----- Exercise data -----

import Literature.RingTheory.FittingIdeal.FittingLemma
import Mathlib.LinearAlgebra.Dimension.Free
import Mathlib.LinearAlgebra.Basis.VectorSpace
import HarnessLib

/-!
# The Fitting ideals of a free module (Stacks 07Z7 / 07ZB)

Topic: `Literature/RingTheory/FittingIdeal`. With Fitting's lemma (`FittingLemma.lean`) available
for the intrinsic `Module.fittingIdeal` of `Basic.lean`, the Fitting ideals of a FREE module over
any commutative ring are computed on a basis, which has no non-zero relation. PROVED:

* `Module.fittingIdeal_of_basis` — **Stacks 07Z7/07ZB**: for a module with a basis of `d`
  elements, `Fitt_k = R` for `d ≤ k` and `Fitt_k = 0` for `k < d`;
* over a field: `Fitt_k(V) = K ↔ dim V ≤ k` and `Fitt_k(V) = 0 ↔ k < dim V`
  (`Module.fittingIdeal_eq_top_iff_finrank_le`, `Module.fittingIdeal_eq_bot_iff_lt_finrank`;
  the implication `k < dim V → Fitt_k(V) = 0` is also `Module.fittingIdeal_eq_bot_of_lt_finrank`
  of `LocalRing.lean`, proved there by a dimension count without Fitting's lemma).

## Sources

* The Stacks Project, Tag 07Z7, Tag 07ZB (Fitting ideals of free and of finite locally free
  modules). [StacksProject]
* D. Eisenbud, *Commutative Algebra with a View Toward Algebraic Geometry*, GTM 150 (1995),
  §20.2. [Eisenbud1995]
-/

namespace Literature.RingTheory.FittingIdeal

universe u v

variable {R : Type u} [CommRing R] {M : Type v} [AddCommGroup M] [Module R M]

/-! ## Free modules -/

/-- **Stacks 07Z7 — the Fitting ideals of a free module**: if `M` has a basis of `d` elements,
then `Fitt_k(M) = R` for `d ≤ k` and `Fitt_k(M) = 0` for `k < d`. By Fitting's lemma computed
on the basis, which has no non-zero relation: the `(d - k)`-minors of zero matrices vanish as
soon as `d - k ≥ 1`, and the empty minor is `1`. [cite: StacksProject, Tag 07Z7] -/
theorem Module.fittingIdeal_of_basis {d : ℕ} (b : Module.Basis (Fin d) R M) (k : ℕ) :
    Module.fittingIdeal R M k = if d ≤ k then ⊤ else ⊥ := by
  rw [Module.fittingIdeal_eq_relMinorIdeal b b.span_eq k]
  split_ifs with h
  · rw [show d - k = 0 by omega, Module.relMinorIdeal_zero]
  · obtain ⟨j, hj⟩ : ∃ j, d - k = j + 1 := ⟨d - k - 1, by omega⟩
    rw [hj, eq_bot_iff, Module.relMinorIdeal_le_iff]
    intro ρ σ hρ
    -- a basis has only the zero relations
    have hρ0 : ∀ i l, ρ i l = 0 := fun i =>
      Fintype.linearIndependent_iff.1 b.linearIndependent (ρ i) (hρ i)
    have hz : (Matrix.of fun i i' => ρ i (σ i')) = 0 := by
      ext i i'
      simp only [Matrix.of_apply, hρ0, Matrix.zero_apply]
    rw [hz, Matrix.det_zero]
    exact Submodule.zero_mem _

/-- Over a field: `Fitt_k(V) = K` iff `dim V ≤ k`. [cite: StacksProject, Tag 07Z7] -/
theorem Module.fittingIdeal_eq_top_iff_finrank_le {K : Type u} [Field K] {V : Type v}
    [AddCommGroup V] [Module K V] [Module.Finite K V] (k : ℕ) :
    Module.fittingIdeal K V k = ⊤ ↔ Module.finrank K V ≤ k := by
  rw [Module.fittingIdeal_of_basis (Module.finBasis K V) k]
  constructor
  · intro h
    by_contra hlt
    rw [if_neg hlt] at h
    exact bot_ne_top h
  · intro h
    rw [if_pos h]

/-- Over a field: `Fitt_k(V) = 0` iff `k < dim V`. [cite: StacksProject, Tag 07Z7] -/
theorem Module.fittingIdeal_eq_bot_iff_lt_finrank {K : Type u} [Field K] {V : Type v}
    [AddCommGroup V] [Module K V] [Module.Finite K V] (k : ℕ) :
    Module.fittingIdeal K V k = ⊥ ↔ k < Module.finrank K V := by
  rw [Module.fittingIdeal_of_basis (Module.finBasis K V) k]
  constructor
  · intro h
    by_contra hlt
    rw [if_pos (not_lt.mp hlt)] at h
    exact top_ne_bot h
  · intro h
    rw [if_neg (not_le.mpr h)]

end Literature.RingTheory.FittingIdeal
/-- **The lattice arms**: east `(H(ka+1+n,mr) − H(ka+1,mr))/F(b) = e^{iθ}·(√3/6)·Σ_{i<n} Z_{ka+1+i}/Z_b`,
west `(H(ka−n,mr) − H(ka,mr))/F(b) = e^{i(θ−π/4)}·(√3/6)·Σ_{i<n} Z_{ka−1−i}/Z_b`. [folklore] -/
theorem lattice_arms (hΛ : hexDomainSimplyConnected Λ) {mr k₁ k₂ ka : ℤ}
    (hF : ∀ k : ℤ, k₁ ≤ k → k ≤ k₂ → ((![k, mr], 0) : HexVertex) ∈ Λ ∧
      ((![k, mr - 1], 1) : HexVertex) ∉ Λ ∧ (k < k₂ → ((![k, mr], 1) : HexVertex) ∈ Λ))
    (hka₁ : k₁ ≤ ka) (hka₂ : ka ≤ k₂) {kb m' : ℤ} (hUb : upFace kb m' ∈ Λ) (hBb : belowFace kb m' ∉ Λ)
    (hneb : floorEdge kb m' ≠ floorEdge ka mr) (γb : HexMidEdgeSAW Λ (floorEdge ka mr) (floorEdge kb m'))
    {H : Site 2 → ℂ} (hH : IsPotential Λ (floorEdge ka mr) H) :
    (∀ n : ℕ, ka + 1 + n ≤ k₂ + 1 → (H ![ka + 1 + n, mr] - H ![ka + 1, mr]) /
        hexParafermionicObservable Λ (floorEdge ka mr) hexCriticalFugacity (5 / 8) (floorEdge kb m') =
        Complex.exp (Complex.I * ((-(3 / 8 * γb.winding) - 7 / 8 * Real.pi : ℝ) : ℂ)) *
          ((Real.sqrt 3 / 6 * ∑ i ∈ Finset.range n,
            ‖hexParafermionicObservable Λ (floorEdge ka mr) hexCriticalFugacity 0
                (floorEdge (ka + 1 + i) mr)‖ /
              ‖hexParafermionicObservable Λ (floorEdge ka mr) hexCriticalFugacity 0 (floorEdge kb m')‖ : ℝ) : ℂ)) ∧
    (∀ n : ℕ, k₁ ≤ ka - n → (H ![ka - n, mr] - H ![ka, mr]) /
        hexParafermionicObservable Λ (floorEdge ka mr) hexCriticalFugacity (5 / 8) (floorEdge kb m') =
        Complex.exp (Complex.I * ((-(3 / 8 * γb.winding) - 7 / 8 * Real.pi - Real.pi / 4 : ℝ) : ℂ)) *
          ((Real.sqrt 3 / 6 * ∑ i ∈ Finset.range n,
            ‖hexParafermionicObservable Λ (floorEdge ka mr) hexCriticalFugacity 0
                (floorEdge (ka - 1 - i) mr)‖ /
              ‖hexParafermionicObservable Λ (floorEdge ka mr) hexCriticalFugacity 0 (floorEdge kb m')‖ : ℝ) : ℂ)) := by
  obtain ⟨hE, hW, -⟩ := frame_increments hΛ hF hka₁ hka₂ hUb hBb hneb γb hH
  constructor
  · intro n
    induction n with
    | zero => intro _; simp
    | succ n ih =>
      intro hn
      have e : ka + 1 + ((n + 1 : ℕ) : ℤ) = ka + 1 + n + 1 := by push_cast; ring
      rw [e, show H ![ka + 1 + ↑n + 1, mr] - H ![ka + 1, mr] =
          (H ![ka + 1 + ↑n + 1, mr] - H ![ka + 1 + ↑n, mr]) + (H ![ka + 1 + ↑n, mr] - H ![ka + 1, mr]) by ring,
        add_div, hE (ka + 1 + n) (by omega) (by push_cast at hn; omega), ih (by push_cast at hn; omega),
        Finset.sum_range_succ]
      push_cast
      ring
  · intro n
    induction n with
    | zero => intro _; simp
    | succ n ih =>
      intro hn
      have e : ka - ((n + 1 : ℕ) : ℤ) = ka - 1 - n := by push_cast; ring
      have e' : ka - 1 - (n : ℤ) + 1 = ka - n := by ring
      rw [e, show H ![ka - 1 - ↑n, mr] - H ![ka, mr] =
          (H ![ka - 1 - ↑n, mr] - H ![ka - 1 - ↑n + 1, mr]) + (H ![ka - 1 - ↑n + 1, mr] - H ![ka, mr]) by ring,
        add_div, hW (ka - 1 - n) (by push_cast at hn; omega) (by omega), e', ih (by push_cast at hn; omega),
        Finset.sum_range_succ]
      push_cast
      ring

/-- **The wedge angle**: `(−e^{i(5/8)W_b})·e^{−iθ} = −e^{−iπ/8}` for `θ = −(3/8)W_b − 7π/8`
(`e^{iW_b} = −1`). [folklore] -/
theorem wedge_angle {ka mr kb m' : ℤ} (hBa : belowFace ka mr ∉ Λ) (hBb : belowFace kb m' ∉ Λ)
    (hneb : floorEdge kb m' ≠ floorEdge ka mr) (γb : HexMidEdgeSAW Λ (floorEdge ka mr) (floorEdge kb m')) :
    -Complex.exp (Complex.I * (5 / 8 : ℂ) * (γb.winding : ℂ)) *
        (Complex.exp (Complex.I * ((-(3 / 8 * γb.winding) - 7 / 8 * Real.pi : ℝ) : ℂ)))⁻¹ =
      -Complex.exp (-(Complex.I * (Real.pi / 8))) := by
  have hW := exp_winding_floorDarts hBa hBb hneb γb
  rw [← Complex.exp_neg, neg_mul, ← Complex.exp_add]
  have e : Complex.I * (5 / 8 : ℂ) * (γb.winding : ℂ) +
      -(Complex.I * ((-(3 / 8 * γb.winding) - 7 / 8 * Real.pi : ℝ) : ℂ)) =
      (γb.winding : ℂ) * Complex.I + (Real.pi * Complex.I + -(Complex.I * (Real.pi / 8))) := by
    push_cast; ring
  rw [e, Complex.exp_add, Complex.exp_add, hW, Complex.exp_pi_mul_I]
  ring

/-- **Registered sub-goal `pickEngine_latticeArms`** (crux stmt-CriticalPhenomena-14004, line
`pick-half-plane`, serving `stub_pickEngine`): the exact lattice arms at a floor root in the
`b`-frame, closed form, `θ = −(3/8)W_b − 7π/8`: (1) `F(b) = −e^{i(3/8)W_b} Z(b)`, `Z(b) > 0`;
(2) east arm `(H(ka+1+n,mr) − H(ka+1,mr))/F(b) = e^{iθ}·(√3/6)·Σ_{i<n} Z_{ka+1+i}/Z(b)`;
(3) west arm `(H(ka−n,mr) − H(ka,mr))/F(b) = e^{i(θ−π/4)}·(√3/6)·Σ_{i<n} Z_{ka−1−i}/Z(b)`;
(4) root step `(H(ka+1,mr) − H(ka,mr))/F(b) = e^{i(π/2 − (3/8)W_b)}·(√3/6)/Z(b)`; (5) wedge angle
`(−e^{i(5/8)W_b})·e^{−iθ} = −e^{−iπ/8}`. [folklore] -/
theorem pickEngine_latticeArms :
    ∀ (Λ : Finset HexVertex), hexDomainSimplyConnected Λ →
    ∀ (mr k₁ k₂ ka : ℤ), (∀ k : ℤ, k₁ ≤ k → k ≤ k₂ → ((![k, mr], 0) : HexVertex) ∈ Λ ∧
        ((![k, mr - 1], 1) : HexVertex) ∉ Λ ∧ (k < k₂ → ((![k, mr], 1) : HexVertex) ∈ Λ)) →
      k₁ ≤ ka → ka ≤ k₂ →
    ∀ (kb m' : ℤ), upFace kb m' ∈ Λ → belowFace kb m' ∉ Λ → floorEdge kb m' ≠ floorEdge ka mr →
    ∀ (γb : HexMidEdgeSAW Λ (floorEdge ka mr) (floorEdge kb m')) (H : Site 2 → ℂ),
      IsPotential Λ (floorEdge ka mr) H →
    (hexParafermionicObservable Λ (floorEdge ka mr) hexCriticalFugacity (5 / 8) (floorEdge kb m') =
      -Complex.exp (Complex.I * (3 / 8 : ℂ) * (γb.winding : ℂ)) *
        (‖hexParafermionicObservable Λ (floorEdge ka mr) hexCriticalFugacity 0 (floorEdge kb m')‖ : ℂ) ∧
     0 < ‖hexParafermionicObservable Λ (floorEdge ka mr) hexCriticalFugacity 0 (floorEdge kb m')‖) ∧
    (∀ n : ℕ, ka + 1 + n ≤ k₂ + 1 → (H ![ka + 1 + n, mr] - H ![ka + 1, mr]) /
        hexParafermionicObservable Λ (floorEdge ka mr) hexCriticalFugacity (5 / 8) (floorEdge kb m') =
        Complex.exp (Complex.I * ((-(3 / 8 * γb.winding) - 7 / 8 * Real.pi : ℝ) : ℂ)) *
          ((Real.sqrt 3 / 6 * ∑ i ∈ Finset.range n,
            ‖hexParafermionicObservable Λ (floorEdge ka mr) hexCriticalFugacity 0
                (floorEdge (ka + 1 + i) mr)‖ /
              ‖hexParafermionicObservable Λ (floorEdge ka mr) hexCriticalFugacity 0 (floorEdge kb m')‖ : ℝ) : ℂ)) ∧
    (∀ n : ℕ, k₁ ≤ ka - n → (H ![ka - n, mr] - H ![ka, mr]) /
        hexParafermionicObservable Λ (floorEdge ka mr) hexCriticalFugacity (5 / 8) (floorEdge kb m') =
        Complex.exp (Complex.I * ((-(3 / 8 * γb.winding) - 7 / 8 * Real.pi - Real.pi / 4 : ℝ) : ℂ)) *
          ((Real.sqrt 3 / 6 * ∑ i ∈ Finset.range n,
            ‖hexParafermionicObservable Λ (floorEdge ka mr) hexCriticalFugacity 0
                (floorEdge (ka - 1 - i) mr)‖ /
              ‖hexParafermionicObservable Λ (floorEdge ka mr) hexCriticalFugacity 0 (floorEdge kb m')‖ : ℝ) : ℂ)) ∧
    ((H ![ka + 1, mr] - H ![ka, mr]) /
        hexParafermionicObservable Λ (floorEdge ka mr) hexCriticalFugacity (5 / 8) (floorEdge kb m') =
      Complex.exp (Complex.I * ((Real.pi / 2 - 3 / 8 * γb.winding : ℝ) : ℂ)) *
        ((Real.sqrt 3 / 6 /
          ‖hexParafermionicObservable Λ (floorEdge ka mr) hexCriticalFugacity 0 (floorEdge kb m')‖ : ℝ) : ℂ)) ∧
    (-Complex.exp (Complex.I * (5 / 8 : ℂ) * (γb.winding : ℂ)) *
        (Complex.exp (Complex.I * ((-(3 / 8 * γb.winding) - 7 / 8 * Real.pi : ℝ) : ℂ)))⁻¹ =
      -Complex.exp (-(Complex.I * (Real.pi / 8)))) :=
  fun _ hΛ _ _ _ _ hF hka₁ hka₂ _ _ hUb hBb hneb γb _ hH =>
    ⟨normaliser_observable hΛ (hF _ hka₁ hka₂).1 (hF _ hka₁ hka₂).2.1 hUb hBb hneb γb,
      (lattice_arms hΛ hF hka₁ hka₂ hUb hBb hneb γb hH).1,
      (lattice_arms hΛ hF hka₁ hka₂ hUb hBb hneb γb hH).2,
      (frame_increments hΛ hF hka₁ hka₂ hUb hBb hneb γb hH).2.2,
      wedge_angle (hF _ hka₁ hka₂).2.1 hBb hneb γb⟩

-----

> **Prompt**: What is needed is a single number: how many lines of the data contain the word "cite".

> **Exercise solution**: 3